(MATERIAL FOR THIS EXERCISE)

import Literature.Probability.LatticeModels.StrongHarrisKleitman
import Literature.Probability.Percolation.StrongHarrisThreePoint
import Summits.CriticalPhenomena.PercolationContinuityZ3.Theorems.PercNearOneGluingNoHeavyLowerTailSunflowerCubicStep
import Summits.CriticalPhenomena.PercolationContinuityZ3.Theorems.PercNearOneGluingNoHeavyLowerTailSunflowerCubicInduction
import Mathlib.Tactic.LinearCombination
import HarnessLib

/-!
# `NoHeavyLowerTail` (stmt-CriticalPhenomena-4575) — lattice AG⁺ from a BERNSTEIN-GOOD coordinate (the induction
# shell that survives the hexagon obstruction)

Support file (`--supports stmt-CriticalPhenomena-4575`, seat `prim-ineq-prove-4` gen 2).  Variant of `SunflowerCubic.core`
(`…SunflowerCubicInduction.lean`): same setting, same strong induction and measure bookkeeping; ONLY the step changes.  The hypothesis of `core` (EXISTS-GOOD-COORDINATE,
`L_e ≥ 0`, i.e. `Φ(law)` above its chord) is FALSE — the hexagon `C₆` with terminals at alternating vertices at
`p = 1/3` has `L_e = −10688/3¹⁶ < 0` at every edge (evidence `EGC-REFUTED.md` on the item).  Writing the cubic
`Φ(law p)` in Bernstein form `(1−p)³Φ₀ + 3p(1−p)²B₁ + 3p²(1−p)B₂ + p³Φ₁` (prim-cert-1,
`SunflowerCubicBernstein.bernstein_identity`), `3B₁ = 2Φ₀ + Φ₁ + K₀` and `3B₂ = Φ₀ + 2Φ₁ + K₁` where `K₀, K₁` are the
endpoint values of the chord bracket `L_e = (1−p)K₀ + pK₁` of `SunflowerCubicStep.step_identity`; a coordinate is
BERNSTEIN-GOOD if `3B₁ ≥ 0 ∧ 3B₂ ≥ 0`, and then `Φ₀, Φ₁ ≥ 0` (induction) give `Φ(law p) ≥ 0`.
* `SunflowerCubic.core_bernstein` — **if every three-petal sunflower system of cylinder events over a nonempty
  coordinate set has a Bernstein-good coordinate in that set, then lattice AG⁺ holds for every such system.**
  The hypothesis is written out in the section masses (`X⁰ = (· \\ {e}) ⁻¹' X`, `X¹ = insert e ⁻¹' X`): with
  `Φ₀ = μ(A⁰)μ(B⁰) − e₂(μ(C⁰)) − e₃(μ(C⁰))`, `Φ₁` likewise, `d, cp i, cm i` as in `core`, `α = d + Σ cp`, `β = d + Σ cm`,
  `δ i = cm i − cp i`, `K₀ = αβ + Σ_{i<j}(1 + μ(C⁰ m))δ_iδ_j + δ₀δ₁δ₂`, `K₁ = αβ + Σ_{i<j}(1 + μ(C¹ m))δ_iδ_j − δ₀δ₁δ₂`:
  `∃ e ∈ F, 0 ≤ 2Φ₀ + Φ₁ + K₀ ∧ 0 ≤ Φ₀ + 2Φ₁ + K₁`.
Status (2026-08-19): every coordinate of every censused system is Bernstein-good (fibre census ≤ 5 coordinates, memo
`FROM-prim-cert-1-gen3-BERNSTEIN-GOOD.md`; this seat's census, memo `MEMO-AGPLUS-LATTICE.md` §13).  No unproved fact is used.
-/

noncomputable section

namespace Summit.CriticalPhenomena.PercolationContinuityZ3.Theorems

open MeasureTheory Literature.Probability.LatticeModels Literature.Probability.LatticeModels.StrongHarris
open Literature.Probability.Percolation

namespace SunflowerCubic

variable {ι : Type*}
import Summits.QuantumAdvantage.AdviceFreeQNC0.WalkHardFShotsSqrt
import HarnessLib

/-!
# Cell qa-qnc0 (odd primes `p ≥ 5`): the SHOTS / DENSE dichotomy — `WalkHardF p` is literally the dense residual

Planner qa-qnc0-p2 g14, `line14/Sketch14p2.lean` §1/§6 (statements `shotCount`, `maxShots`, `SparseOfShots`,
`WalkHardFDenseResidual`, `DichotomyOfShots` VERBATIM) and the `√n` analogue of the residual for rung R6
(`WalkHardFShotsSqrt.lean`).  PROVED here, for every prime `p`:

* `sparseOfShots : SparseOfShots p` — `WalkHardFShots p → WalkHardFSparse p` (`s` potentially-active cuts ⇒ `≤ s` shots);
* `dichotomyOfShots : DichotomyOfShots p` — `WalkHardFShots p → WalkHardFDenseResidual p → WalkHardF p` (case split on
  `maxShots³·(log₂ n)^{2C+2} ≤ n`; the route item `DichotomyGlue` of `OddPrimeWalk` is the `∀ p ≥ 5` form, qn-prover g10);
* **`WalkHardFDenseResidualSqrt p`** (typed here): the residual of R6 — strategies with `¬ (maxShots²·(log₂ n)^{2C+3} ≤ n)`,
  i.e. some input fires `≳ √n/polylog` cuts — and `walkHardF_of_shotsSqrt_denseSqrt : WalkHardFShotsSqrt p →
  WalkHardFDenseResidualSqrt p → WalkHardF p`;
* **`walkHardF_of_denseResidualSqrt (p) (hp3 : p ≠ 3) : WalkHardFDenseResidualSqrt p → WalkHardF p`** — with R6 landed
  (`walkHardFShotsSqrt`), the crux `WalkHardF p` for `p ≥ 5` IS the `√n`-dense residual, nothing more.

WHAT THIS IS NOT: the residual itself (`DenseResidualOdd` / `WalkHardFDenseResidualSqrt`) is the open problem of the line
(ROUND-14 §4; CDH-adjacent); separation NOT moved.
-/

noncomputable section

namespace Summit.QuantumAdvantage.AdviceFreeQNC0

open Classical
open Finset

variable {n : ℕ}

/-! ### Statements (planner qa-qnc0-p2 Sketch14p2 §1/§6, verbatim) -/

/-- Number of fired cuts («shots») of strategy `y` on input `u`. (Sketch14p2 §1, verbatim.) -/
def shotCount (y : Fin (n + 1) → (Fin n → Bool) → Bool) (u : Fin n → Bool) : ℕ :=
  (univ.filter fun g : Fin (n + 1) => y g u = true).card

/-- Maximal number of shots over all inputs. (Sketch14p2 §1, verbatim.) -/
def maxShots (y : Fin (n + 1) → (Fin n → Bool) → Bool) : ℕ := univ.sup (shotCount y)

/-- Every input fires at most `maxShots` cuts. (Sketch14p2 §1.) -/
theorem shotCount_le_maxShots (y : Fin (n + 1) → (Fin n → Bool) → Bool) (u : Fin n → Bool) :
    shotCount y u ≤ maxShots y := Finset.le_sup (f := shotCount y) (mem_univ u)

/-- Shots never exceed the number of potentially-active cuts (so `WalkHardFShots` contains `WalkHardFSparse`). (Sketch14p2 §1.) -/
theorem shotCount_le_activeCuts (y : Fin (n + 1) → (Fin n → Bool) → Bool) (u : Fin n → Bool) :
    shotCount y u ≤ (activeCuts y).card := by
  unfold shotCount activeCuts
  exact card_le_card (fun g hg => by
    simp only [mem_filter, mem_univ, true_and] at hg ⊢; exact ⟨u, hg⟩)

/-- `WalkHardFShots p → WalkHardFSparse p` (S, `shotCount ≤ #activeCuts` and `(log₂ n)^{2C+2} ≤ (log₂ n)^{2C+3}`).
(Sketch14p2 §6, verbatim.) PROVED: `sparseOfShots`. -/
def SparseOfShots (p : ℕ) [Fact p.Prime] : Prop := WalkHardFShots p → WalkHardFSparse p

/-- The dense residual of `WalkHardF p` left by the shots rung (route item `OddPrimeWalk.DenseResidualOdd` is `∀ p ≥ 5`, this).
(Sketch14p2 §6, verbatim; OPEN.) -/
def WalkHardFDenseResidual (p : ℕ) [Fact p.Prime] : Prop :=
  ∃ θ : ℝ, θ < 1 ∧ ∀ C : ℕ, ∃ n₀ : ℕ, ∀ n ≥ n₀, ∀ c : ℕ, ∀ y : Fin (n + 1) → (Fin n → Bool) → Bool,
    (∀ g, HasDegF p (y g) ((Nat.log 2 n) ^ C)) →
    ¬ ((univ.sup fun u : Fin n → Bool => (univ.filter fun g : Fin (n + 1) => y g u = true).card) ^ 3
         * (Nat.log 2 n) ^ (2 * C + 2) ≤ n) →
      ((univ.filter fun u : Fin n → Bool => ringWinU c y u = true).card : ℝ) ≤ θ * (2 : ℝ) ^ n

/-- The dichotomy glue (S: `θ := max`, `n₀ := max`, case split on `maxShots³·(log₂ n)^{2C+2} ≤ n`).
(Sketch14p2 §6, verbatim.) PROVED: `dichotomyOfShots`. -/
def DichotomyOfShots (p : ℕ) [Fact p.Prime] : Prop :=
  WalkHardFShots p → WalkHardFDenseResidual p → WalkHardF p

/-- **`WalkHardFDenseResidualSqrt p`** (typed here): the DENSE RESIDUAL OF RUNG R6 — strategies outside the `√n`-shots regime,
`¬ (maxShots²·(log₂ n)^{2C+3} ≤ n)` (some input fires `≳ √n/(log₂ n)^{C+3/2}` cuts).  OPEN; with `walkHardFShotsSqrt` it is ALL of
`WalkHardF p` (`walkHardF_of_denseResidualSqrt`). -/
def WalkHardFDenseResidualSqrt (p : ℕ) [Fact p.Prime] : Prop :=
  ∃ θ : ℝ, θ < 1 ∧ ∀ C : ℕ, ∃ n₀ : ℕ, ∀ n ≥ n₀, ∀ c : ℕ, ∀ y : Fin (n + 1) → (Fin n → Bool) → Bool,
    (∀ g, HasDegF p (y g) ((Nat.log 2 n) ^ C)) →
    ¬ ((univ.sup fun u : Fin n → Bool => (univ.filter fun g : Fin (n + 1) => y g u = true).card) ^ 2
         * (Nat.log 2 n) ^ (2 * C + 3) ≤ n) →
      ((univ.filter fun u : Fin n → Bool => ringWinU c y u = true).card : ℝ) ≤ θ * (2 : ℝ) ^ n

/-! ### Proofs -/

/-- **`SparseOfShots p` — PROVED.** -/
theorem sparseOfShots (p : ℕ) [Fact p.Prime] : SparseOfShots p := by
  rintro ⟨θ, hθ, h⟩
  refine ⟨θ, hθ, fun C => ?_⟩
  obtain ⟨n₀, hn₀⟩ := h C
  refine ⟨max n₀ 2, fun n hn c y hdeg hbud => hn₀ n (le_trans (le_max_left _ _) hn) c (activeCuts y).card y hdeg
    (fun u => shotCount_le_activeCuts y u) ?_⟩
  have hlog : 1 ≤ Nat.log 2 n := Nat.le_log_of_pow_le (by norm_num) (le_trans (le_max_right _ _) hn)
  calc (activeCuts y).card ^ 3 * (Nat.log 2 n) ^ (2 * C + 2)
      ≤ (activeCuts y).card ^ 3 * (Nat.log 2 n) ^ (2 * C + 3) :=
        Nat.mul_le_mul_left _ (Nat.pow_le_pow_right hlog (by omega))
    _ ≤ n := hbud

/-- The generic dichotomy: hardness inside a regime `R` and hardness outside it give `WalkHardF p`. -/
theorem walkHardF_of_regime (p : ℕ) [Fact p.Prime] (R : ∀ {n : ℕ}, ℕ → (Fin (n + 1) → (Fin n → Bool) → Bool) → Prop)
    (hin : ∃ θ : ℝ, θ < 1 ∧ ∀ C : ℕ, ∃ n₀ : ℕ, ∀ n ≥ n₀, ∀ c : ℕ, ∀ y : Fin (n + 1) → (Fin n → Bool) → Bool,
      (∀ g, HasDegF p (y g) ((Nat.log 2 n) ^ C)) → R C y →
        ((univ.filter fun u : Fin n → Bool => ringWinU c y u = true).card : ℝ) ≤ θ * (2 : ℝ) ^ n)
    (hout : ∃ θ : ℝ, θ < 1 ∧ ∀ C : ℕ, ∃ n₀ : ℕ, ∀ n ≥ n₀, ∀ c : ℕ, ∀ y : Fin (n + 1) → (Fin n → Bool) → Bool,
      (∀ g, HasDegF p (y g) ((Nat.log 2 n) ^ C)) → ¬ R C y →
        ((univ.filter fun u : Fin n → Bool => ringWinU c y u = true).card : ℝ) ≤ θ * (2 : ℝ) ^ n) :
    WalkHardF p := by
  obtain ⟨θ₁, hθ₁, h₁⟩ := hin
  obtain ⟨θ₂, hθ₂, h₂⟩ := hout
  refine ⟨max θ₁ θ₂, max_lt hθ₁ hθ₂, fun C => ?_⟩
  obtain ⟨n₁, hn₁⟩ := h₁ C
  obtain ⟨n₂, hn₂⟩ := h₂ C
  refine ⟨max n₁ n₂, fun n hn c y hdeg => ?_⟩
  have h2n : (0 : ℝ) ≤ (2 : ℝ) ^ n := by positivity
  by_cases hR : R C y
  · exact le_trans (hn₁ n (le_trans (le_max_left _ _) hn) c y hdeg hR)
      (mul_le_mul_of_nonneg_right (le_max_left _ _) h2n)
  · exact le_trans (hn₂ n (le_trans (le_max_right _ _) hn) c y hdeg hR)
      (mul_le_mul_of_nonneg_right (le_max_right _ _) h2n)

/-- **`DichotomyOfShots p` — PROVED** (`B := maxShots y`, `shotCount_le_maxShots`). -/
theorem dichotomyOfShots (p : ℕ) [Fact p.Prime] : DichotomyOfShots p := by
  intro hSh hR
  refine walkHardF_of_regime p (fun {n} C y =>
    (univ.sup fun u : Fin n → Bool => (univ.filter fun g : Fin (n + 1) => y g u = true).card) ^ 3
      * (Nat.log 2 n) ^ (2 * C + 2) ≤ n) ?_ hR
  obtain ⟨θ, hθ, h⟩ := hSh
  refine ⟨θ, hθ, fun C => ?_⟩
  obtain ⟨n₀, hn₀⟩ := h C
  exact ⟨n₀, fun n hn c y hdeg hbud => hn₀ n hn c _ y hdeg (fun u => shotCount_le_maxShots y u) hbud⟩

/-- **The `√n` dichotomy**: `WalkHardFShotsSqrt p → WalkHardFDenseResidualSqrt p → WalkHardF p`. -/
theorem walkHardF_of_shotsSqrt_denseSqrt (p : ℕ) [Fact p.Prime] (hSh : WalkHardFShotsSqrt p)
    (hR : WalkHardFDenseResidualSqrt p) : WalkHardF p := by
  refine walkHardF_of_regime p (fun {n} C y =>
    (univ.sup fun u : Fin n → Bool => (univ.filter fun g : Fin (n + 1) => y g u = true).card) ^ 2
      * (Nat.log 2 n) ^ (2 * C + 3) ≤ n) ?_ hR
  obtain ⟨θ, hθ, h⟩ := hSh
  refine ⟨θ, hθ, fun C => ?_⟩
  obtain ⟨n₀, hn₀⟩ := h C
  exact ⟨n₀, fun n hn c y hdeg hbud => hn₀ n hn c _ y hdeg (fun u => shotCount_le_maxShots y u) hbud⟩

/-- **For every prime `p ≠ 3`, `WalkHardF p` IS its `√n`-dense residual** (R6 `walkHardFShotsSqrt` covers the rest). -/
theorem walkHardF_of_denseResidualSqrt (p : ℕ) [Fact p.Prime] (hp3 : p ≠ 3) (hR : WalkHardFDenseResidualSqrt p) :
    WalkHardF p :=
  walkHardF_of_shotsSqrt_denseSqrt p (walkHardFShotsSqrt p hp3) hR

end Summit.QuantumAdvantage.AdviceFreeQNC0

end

(End MATERIAL FOR THIS EXERCISE)

**THE PROBLEM**
Read the records above. Show each line that has the string "typed".

**EXERCISE RESULT**
* **`WalkHardFDenseResidualSqrt p`** (typed here): the residual of R6 — strategies with `¬ (maxShots²·(log₂ n)^{2C+3} ≤ n)`,
/-- **`WalkHardFDenseResidualSqrt p`** (typed here): the DENSE RESIDUAL OF RUNG R6 — strategies outside the `√n`-shots regime,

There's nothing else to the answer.